On what equities he likes: 

“I think gold will work, I think the S&P will work, they’ve already worked somewhat this year. The S&P is up somewhere around 8%.”

“We find a lot of cheap stocks around, technology. I hate to buy things that are up a lot, so forgive me if I mention things that we own, but we own them and we would not own them if we didn’t like them.”
“I would like to put new money to things that haven’t moved.  We like, in technology, Apple and Qualcomm.”

On Apple’s share price and Apple vs. RIM: 

“We think [Apple] is worth something north of $600.”

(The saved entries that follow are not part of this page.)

/-
Copyright: the b2b-balaban T⁴-continuum CRUX team, row NE7b OWNER lineage `t4-ne7b-p1` (gen 105). Project licence.
-/
import Summits.QuantumFields.BalabanUV.T4Continuum.Spine.NE7b.GaussianRestrictedMoment
import Mathlib.MeasureTheory.Group.Integral

/-!
# THE SHIFTED NEAR-BLOCK MOMENT: completing the square turns the exterior coupling into a TRANSLATION, and the price of the shift is
# the INDUCED-MEAN ENERGY `mᵀQm` on the pinned region — residual (R1′) reduced to (R1″) (row NE7b, node U5c; kernel theorems)

Cell `pub-balaban`, sub-cell `t4`, spine estimate NE7b (`T4WeightBudget.RelWeightBound`; the cell's OWN estimate — NOT PRINTED in
[Bałaban 1983–89], NOT PROVED).  Crux-route work under `Spine/NE7b/` by the row's OWNER; NOTHING of Bałaban's is named or asserted;
no `T4Continuum/Support` leaf typed; zero `sorry`.

WHY.  `…NE7b.GaussianFibrewiseDecoupling.restrictedMoment_le_of_shifted_fibres` reduced the decoupling residual (R1) to (R1′): a bound,
uniform over the far small-field configurations `x₂`, on the near-block restricted moment of the Gaussian `e^{−(x₁ᵀSx₁ + 2x₁ᵀv)}` SHIFTED
by the exterior coupling `v = S₁₂x₂`.  THIS FILE prices the shift.  Completing the square, `x₁ᵀSx₁ + 2x₁ᵀv = (x₁+m)ᵀS(x₁+m) − mᵀSm` with
the INDUCED MEAN `m = S⁻¹v`; the constant `e^{mᵀSm}` CANCELS in the ratio and the translation `u = x₁ + m` (Lebesgue measure is translation
invariant) turns the shifted moment into the moment of the TRANSLATED sacrificed form `Q(u − m)` with the translated restriction `F(u − m)`
under the CENTRED Gaussian `e^{−uᵀSu}`.  Young's inequality for the positive-semidefinite `Q`, `(u−m)ᵀQ(u−m) ≤ (1+ε)·uᵀQu + (1+ε⁻¹)·mᵀQm`,
then gives: **shifted restricted moment `≤ e^{(1+ε⁻¹)·mᵀQm} · (√(1−δ'))⁻¹ ^ r ∕ (1 − η)`** once the INFLATED form `(1+ε)Q` is
`δ'`-dominated (`δ' < 1`) of rank `≤ r` and the TRANSLATED restriction's large-field mass is `≤ η·∫e^{−S}` (`η < 1`).  So (R1′) is reduced to
the DISPLAYED residual **(R1″)**: a bound `mᵀQm ≤ B₀` on the INDUCED-MEAN ENERGY ON THE PINNED REGION from far small fields (`m = S⁻¹S₁₂x₂`;
in print: the `M R_k`-cube margins and the decay of the small-field Green's function — [Balaban1989LargeFieldI] p. 177 (i), [Balaban1989
LargeFieldII] (1.80)) and `η < 1` for the translated near restriction (thresholds versus the induced mean — the maximum principle).  Neither is
proved here.

WHAT IS PROVED ([folklore]):
* §1 `qf_complete_square` (`xᵀSx + 2·xᵀv = (x+m)ᵀS(x+m) − mᵀSm`, `m = S⁻¹v`, `S` symmetric with `IsUnit (det S)`), `qf_young`
  (`(u−m)ᵀQ(u−m) ≤ (1+ε)uᵀQu + (1+ε⁻¹)mᵀQm` for `Q` positive semidefinite, `ε > 0`).
* §2 `shifted_integral_eq_translated` (completing the square + translation invariance, numerator and denominator forms),
  **`shiftedMoment_le`** (the bound above), **`shiftedMoment_le_of_inducedMean_le`** (with the displayed induced-mean energy bound `B₀`).

NOT HERE (honest): the induced-mean energy bound and `η < 1` for Bałaban's kernels ((R1″), (A1c) reading); the non-Gaussian remainder
(R2); anything of Bałaban's.  NE7b NOT PRINTED ∕ NOT PROVED; spine PROVED 0∕9; rung (B)+1 on a FINITE torus — NOT infinite volume, NOT the
mass gap, NOT Clay.
HONEST DEPENDENCY: continuum YM on T⁴ ⇐ BetaPertH ∧ nine spine estimates (0/9 proved); BetaPertH ⇐ (D1) ∧ (D4) ∧ CAP+tail.
-/

set_option autoImplicit false

open Matrix Finset MeasureTheory Real
open Summit.QuantumFields.BalabanUV.T4Continuum.NE7b.QuadFormSimDiag
open Summit.QuantumFields.BalabanUV.T4Continuum.NE7b.GaussianDominatedMoment
open Summit.QuantumFields.BalabanUV.T4Continuum.NE7b.GaussianRestrictedMoment

namespace Summit.QuantumFields.BalabanUV.T4Continuum.NE7b.GaussianShiftedFibre

variable {n : Type*} [Fintype n] [DecidableEq n]

/-! ## §1 Completing the square; Young's inequality for a positive-semidefinite form -/

omit [DecidableEq n] in
/-- For a symmetric real matrix the bilinear form is symmetric: `xᵀSm = mᵀSx`. [folklore] -/
theorem dotProduct_mulVec_symm {S : Matrix n n ℝ} (hS : S.IsSymm) (x m : n → ℝ) : x ⬝ᵥ (S *ᵥ m) = m ⬝ᵥ (S *ᵥ x) := by
  rw [dotProduct_mulVec, ← mulVec_transpose, hS.eq, dotProduct_comm]

/-- **COMPLETING THE SQUARE**: for `S` symmetric with invertible determinant and `m = S⁻¹ v`,
`xᵀSx + 2·xᵀv = (x + m)ᵀS(x + m) − mᵀSm`. [folklore] -/
theorem qf_complete_square {S : Matrix n n ℝ} (hS : S.IsSymm) (hdet : IsUnit S.det) (x v : n → ℝ) :
    x ⬝ᵥ (S *ᵥ x) + 2 * (x ⬝ᵥ v) =
      (x + S⁻¹ *ᵥ v) ⬝ᵥ (S *ᵥ (x + S⁻¹ *ᵥ v)) - (S⁻¹ *ᵥ v) ⬝ᵥ (S *ᵥ (S⁻¹ *ᵥ v)) := by
  have hSm : S *ᵥ (S⁻¹ *ᵥ v) = v := by rw [mulVec_mulVec, mul_nonsing_inv _ hdet, one_mulVec]
  have h1 : (S⁻¹ *ᵥ v) ⬝ᵥ (S *ᵥ x) = x ⬝ᵥ v := by rw [← dotProduct_mulVec_symm hS x (S⁻¹ *ᵥ v), hSm]
  rw [mulVec_add, hSm, add_dotProduct, dotProduct_add, dotProduct_add, h1]
  ring

omit [DecidableEq n] in
/-- **YOUNG'S INEQUALITY FOR A POSITIVE-SEMIDEFINITE FORM**: `(u − m)ᵀQ(u − m) ≤ (1+ε)·uᵀQu + (1+ε⁻¹)·mᵀQm` for `ε > 0`. [folklore] -/
theorem qf_young {Q : Matrix n n ℝ} (hQ : Q.PosSemidef) (u m : n → ℝ) {ε : ℝ} (hε : 0 < ε) :
    (u - m) ⬝ᵥ (Q *ᵥ (u - m)) ≤ (1 + ε) * (u ⬝ᵥ (Q *ᵥ u)) + (1 + ε⁻¹) * (m ⬝ᵥ (Q *ᵥ m)) := by
  have hsymm : Q.IsSymm := by
    have h := hQ.1
    rw [IsHermitian, conjTranspose_eq_transpose_of_trivial] at h
    exact h
  -- `0 ≤ (εu + m)ᵀQ(εu + m) = ε²·uᵀQu + 2ε·uᵀQm + mᵀQm`
  have h0 := qf_nonneg_of_posSemidef hQ (ε • u + m)
  have e0 : (ε • u + m) ⬝ᵥ (Q *ᵥ (ε • u + m)) =
      ε ^ 2 * (u ⬝ᵥ (Q *ᵥ u)) + 2 * ε * (u ⬝ᵥ (Q *ᵥ m)) + m ⬝ᵥ (Q *ᵥ m) := by
    rw [mulVec_add, mulVec_smul, add_dotProduct, dotProduct_add, dotProduct_add, smul_dotProduct, smul_dotProduct,
      dotProduct_smul, dotProduct_smul, dotProduct_mulVec_symm hsymm m u]
    simp only [smul_eq_mul]
    ring
  have e1 : (u - m) ⬝ᵥ (Q *ᵥ (u - m)) = u ⬝ᵥ (Q *ᵥ u) - 2 * (u ⬝ᵥ (Q *ᵥ m)) + m ⬝ᵥ (Q *ᵥ m) := by
    rw [mulVec_sub, sub_dotProduct, dotProduct_sub, dotProduct_sub, dotProduct_mulVec_symm hsymm m u]
    ring
  rw [e0] at h0
  rw [e1]
  -- from `h0`: `−2·uᵀQm ≤ ε·uᵀQu + ε⁻¹·mᵀQm`
  have hQu := qf_nonneg_of_posSemidef hQ u
  have hQm := qf_nonneg_of_posSemidef hQ m
  have key : -(2 * (u ⬝ᵥ (Q *ᵥ m))) ≤ ε * (u ⬝ᵥ (Q *ᵥ u)) + ε⁻¹ * (m ⬝ᵥ (Q *ᵥ m)) := by
    have h' : 0 ≤ ε * (ε * (u ⬝ᵥ (Q *ᵥ u)) + ε⁻¹ * (m ⬝ᵥ (Q *ᵥ m)) + 2 * (u ⬝ᵥ (Q *ᵥ m))) := by
      have : ε * (ε * (u ⬝ᵥ (Q *ᵥ u)) + ε⁻¹ * (m ⬝ᵥ (Q *ᵥ m)) + 2 * (u ⬝ᵥ (Q *ᵥ m))) =
          ε ^ 2 * (u ⬝ᵥ (Q *ᵥ u)) + 2 * ε * (u ⬝ᵥ (Q *ᵥ m)) + m ⬝ᵥ (Q *ᵥ m) := by
        field_simp
        ring
      rw [this]; exact h0
    have h'' := nonneg_of_mul_nonneg_right (by rwa [mul_comm] at h') hε
    linarith
  nlinarith

/-! ## §2 The shifted restricted moment -/

/-- **COMPLETING THE SQUARE + TRANSLATION INVARIANCE**: for any weight `G`,
`∫ G(x)·e^{−(xᵀSx + 2xᵀv)} dx = e^{mᵀSm} · ∫ G(u − m)·e^{−uᵀSu} du` with `m = S⁻¹v`. [folklore] -/
theorem shifted_integral_eq_translated {S : Matrix n n ℝ} (hS : S.IsSymm) (hdet : IsUnit S.det) (v : n → ℝ)
    (G : (n → ℝ) → ℝ) :
    ∫ x, G x * exp (-(x ⬝ᵥ (S *ᵥ x) + 2 * (x ⬝ᵥ v))) =
      exp ((S⁻¹ *ᵥ v) ⬝ᵥ (S *ᵥ (S⁻¹ *ᵥ v))) * ∫ u, G (u - S⁻¹ *ᵥ v) * exp (-(u ⬝ᵥ (S *ᵥ u))) := by
  set m : n → ℝ := S⁻¹ *ᵥ v with hm
  have e : ∀ x : n → ℝ, G x * exp (-(x ⬝ᵥ (S *ᵥ x) + 2 * (x ⬝ᵥ v))) =
      exp (m ⬝ᵥ (S *ᵥ m)) * (G ((x + m) - m) * exp (-((x + m) ⬝ᵥ (S *ᵥ (x + m))))) := fun x => by
    rw [qf_complete_square hS hdet x v, ← hm, add_sub_cancel_right, neg_sub, sub_eq_add_neg, exp_add]
    ring
  simp_rw [e, integral_const_mul]
  congr 1
  exact integral_add_right_eq_self (μ := (volume : Measure (n → ℝ)))
    (fun u => G (u - m) * exp (-(u ⬝ᵥ (S *ᵥ u)))) m

/-- **THE SHIFTED RESTRICTED MOMENT IS PRICED BY THE INDUCED-MEAN ENERGY.**  Let `S` be positive definite, `Q` positive semidefinite
with the INFLATED form `(1+ε)·Q` `δ'`-dominated by `S` (`0 ≤ δ' < 1`, `ε > 0`) and `rank Q ≤ r`; let `0 ≤ F ≤ 1` be measurable and let
the TRANSLATED restriction `F(· − m)`, `m = S⁻¹v`, have large-field mass `≤ η·∫e^{−S}` (`η < 1`).  Then
`∫ F e^{xᵀQx} e^{−(xᵀSx + 2xᵀv)} ≤ [e^{(1+ε⁻¹)·mᵀQm} · (√(1−δ'))⁻¹ ^ r ∕ (1 − η)] · ∫ F e^{−(xᵀSx + 2xᵀv)}` — the exterior coupling `v`
enters ONLY through the induced-mean energy `mᵀQm` on the support of `Q` (the pinned region). [folklore] -/
theorem shiftedMoment_le {S Q : Matrix n n ℝ} {δ' ε η : ℝ} {r : ℕ} (hS : S.PosDef) (hQ : Q.PosSemidef) (hε : 0 < ε)
    (hdom : (δ' • S - (1 + ε) • Q).PosSemidef) (hδ0 : 0 ≤ δ') (hδ : δ' < 1) (hr : Q.rank ≤ r) (v : n → ℝ)
    {F : (n → ℝ) → ℝ} (hF0 : ∀ x, 0 ≤ F x) (hF1 : ∀ x, F x ≤ 1) (hFm : Measurable F) (hη : η < 1)
    (hmass : ∫ u, (1 - F (u - S⁻¹ *ᵥ v)) * exp (-(u ⬝ᵥ (S *ᵥ u))) ≤ η * ∫ u, exp (-(u ⬝ᵥ (S *ᵥ u)))) :
    ∫ x, F x * (exp (x ⬝ᵥ (Q *ᵥ x)) * exp (-(x ⬝ᵥ (S *ᵥ x) + 2 * (x ⬝ᵥ v)))) ≤
      (exp ((1 + ε⁻¹) * ((S⁻¹ *ᵥ v) ⬝ᵥ (Q *ᵥ (S⁻¹ *ᵥ v)))) * ((√(1 - δ'))⁻¹ ^ r / (1 - η))) *
        ∫ x, F x * exp (-(x ⬝ᵥ (S *ᵥ x) + 2 * (x ⬝ᵥ v))) := by
  have hsymm : S.IsSymm := by
    have h := hS.1
    rw [IsHermitian, conjTranspose_eq_transpose_of_trivial] at h
    exact h
  have hdet : IsUnit S.det := isUnit_iff_ne_zero.2 hS.det_pos.ne'
  set m : n → ℝ := S⁻¹ *ᵥ v with hm
  -- numerator and denominator after completing the square
  have eN : ∫ x, F x * (exp (x ⬝ᵥ (Q *ᵥ x)) * exp (-(x ⬝ᵥ (S *ᵥ x) + 2 * (x ⬝ᵥ v)))) =
      exp (m ⬝ᵥ (S *ᵥ m)) * ∫ u, (F (u - m) * exp ((u - m) ⬝ᵥ (Q *ᵥ (u - m)))) * exp (-(u ⬝ᵥ (S *ᵥ u))) := by
    have h := shifted_integral_eq_translated hsymm hdet v (fun x => F x * exp (x ⬝ᵥ (Q *ᵥ x)))
    simp only [mul_assoc] at h ⊢
    rw [h]
  have eD : ∫ x, F x * exp (-(x ⬝ᵥ (S *ᵥ x) + 2 * (x ⬝ᵥ v))) =
      exp (m ⬝ᵥ (S *ᵥ m)) * ∫ u, F (u - m) * exp (-(u ⬝ᵥ (S *ᵥ u))) :=
    shifted_integral_eq_translated hsymm hdet v F
  rw [eN, eD]
  -- the translated restriction is again in `[0,1]` and measurable
  have hG0 : ∀ u, 0 ≤ F (u - m) := fun u => hF0 _
  have hG1 : ∀ u, F (u - m) ≤ 1 := fun u => hF1 _
  have hGm : AEStronglyMeasurable (fun u : n → ℝ => F (u - m)) volume :=
    (hFm.comp (measurable_id.sub measurable_const)).aestronglyMeasurable
  -- the inflated form `(1+ε)Q` is dominated, of rank ≤ r, and integrable against the Gaussian
  have hQ' : ((1 + ε) • Q).PosSemidef := hQ.smul (by linarith)
  have hr' : ((1 + ε) • Q).rank ≤ r := by
    have hu : IsUnit ((1 + ε) • (1 : Matrix n n ℝ)).det := by
      rw [det_smul, det_one, mul_one]; exact isUnit_iff_ne_zero.2 (pow_ne_zero _ (by linarith))
    have e : (1 + ε) • Q = ((1 + ε) • (1 : Matrix n n ℝ)) * Q := by rw [Matrix.smul_mul, Matrix.one_mul]
    rw [e, Matrix.rank_mul_eq_right_of_isUnit_det _ _ hu]; exact hr
  have hI : Integrable (fun u : n → ℝ => exp (u ⬝ᵥ (((1 + ε) • Q) *ᵥ u)) * exp (-(u ⬝ᵥ (S *ᵥ u)))) :=
    integrable_exp_qf_mul_exp_neg_qf hS hQ' hdom hδ
  -- pointwise Young: `F(u−m)·e^{Q(u−m)} ≤ e^{(1+ε⁻¹)mᵀQm} · e^{(1+ε)uᵀQu}`
  have hpt : ∀ u, (F (u - m) * exp ((u - m) ⬝ᵥ (Q *ᵥ (u - m)))) * exp (-(u ⬝ᵥ (S *ᵥ u))) ≤
      exp ((1 + ε⁻¹) * (m ⬝ᵥ (Q *ᵥ m))) * (exp (u ⬝ᵥ (((1 + ε) • Q) *ᵥ u)) * exp (-(u ⬝ᵥ (S *ᵥ u)))) := by
    intro u
    have hy := qf_young hQ u m hε
    have h1 : exp ((u - m) ⬝ᵥ (Q *ᵥ (u - m))) ≤ exp ((1 + ε⁻¹) * (m ⬝ᵥ (Q *ᵥ m))) * exp (u ⬝ᵥ (((1 + ε) • Q) *ᵥ u)) := by
      rw [← exp_add, qf_smul]
      exact exp_le_exp.2 (by linarith)
    have h2 : F (u - m) * exp ((u - m) ⬝ᵥ (Q *ᵥ (u - m))) ≤
        exp ((1 + ε⁻¹) * (m ⬝ᵥ (Q *ᵥ m))) * exp (u ⬝ᵥ (((1 + ε) • Q) *ᵥ u)) :=
      calc F (u - m) * exp ((u - m) ⬝ᵥ (Q *ᵥ (u - m))) ≤ 1 * exp ((u - m) ⬝ᵥ (Q *ᵥ (u - m))) :=
            mul_le_mul_of_nonneg_right (hG1 u) (exp_pos _).le
        _ ≤ _ := by rw [one_mul]; exact h1
    have h3 := mul_le_mul_of_nonneg_right h2 (exp_pos (-(u ⬝ᵥ (S *ᵥ u)))).le
    simpa only [mul_assoc] using h3
  have hnum : ∫ u, (F (u - m) * exp ((u - m) ⬝ᵥ (Q *ᵥ (u - m)))) * exp (-(u ⬝ᵥ (S *ᵥ u))) ≤
      exp ((1 + ε⁻¹) * (m ⬝ᵥ (Q *ᵥ m))) * ((√(1 - δ'))⁻¹ ^ r * ∫ u, exp (-(u ⬝ᵥ (S *ᵥ u)))) := by
    calc ∫ u, (F (u - m) * exp ((u - m) ⬝ᵥ (Q *ᵥ (u - m)))) * exp (-(u ⬝ᵥ (S *ᵥ u)))
        ≤ ∫ u, exp ((1 + ε⁻¹) * (m ⬝ᵥ (Q *ᵥ m))) * (exp (u ⬝ᵥ (((1 + ε) • Q) *ᵥ u)) * exp (-(u ⬝ᵥ (S *ᵥ u)))) :=
          integral_mono_of_nonneg (Filter.Eventually.of_forall fun u =>
            mul_nonneg (mul_nonneg (hG0 u) (exp_pos _).le) (exp_pos _).le) (hI.const_mul _)
            (Filter.Eventually.of_forall hpt)
      _ = exp ((1 + ε⁻¹) * (m ⬝ᵥ (Q *ᵥ m))) * ∫ u, exp (u ⬝ᵥ (((1 + ε) • Q) *ᵥ u)) * exp (-(u ⬝ᵥ (S *ᵥ u))) :=
          integral_const_mul _ _
      _ ≤ _ := mul_le_mul_of_nonneg_left (integral_exp_qf_le_of_dominated hS hQ' hdom hδ0 hδ hr') (exp_pos _).le
  -- the denominator: `(1 − η)·∫e^{−S} ≤ ∫ F(u−m) e^{−S}`
  have hI0 := integral_exp_neg_qf_pos hS
  have hsplit : ∫ u, (1 - F (u - m)) * exp (-(u ⬝ᵥ (S *ᵥ u))) =
      (∫ u, exp (-(u ⬝ᵥ (S *ᵥ u)))) - ∫ u, F (u - m) * exp (-(u ⬝ᵥ (S *ᵥ u))) := by
    have e : ∀ u : n → ℝ, (1 - F (u - m)) * exp (-(u ⬝ᵥ (S *ᵥ u))) =
        exp (-(u ⬝ᵥ (S *ᵥ u))) - F (u - m) * exp (-(u ⬝ᵥ (S *ᵥ u))) := fun u => by ring
    simp_rw [e]
    exact integral_sub (integrable_exp_neg_qf hS) (integrable_bdd_mul_exp_neg_qf hS hG0 hG1 hGm)
  have hden : (1 - η) * ∫ u, exp (-(u ⬝ᵥ (S *ᵥ u))) ≤ ∫ u, F (u - m) * exp (-(u ⬝ᵥ (S *ᵥ u))) := by
    rw [hsplit] at hmass; linarith
  have h1η : 0 < 1 - η := by linarith
  have hK : 0 ≤ exp ((1 + ε⁻¹) * (m ⬝ᵥ (Q *ᵥ m))) * (√(1 - δ'))⁻¹ ^ r :=
    mul_nonneg (exp_pos _).le (pow_nonneg (inv_nonneg.2 (Real.sqrt_nonneg _)) r)
  have hc : 0 < exp (m ⬝ᵥ (S *ᵥ m)) := exp_pos _
  -- assemble
  calc exp (m ⬝ᵥ (S *ᵥ m)) * ∫ u, (F (u - m) * exp ((u - m) ⬝ᵥ (Q *ᵥ (u - m)))) * exp (-(u ⬝ᵥ (S *ᵥ u)))
      ≤ exp (m ⬝ᵥ (S *ᵥ m)) * (exp ((1 + ε⁻¹) * (m ⬝ᵥ (Q *ᵥ m))) * (√(1 - δ'))⁻¹ ^ r *
          ∫ u, exp (-(u ⬝ᵥ (S *ᵥ u)))) := by
        refine mul_le_mul_of_nonneg_left ?_ hc.le
        simpa only [mul_assoc] using hnum
    _ ≤ exp (m ⬝ᵥ (S *ᵥ m)) * (exp ((1 + ε⁻¹) * (m ⬝ᵥ (Q *ᵥ m))) * (√(1 - δ'))⁻¹ ^ r *
          ((∫ u, F (u - m) * exp (-(u ⬝ᵥ (S *ᵥ u)))) / (1 - η))) := by
        refine mul_le_mul_of_nonneg_left (mul_le_mul_of_nonneg_left ?_ hK) hc.le
        exact (le_div_iff₀ h1η).2 (by linarith)
    _ = (exp ((1 + ε⁻¹) * (m ⬝ᵥ (Q *ᵥ m))) * ((√(1 - δ'))⁻¹ ^ r / (1 - η))) *
          (exp (m ⬝ᵥ (S *ᵥ m)) * ∫ u, F (u - m) * exp (-(u ⬝ᵥ (S *ᵥ u)))) := by ring

/-- **WITH THE INDUCED-MEAN ENERGY DISPLAYED** (residual (R1″)): if moreover `mᵀQm ≤ B₀` for the induced mean `m = S⁻¹v`, the shifted
restricted moment is at most `e^{(1+ε⁻¹)B₀}·(√(1−δ'))⁻¹ ^ r ∕ (1 − η)` times its normalisation — a constant free of `v`, hence UNIFORM
over the far configurations, as `…GaussianFibrewiseDecoupling.restrictedMoment_le_of_shifted_fibres` wants. [folklore] -/
theorem shiftedMoment_le_of_inducedMean_le {S Q : Matrix n n ℝ} {δ' ε η B₀ : ℝ} {r : ℕ} (hS : S.PosDef) (hQ : Q.PosSemidef)
    (hε : 0 < ε) (hdom : (δ' • S - (1 + ε) • Q).PosSemidef) (hδ0 : 0 ≤ δ') (hδ : δ' < 1) (hr : Q.rank ≤ r) (v : n → ℝ)
    {F : (n → ℝ) → ℝ} (hF0 : ∀ x, 0 ≤ F x) (hF1 : ∀ x, F x ≤ 1) (hFm : Measurable F) (hη : η < 1)
    (hmass : ∫ u, (1 - F (u - S⁻¹ *ᵥ v)) * exp (-(u ⬝ᵥ (S *ᵥ u))) ≤ η * ∫ u, exp (-(u ⬝ᵥ (S *ᵥ u))))
    (hB : (S⁻¹ *ᵥ v) ⬝ᵥ (Q *ᵥ (S⁻¹ *ᵥ v)) ≤ B₀) :
    ∫ x, F x * (exp (x ⬝ᵥ (Q *ᵥ x)) * exp (-(x ⬝ᵥ (S *ᵥ x) + 2 * (x ⬝ᵥ v)))) ≤
      (exp ((1 + ε⁻¹) * B₀) * ((√(1 - δ'))⁻¹ ^ r / (1 - η))) * ∫ x, F x * exp (-(x ⬝ᵥ (S *ᵥ x) + 2 * (x ⬝ᵥ v))) := by
  refine (shiftedMoment_le hS hQ hε hdom hδ0 hδ hr v hF0 hF1 hFm hη hmass).trans ?_
  have hD : 0 ≤ ∫ x, F x * exp (-(x ⬝ᵥ (S *ᵥ x) + 2 * (x ⬝ᵥ v))) :=
    integral_nonneg fun x => mul_nonneg (hF0 x) (exp_pos _).le
  have h1η : 0 < 1 - η := by linarith
  refine mul_le_mul_of_nonneg_right (mul_le_mul_of_nonneg_right (exp_le_exp.2 ?_) ?_) hD
  · exact mul_le_mul_of_nonneg_left hB (by positivity)
  · exact div_nonneg (pow_nonneg (inv_nonneg.2 (Real.sqrt_nonneg _)) r) h1η.le

end Summit.QuantumFields.BalabanUV.T4Continuum.NE7b.GaussianShiftedFibre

“It’s funny, it was really like a mass hysteria. We put about a half of one percent  of our assets into RIM late last year on a theory that they had a revenue base that was being mispriced by the market. Which was 20% of what we had in Apple, we’ve owned Apple now for a long time, and we continue to own a big position, so we had five times more Apple investment than RIM.”

“We kept on getting calls from the press about RIM. We sold RIM because we have a discipline of taking stop losses, still think it might be intriguing. They have 75 million subscribers, that are paying them on average almost five dollars a month for the email service. We’re out of it.

“I wouldn’t say Apple is the leading candidate for new money, I wouldn’t put new money into Apple, but we’re riding the trend. And we think they have a unique position and a couple more years of very good runway ahead of them. ”

“Qualcomm has the dominant chip in smart phones.”

“In the financial area, we own JPM, a little bit of Citicorp, Bank of America, and a very unique company called Altisource Portfolio Solutions which helps manage the foreclosure process for banks.”

 

“In the healthcare area, we like the HMOs, the United, WellPoint, Boston Scientific. In the media area we like EchoStat, Dish. There’re just no shortage of attractive stocks.”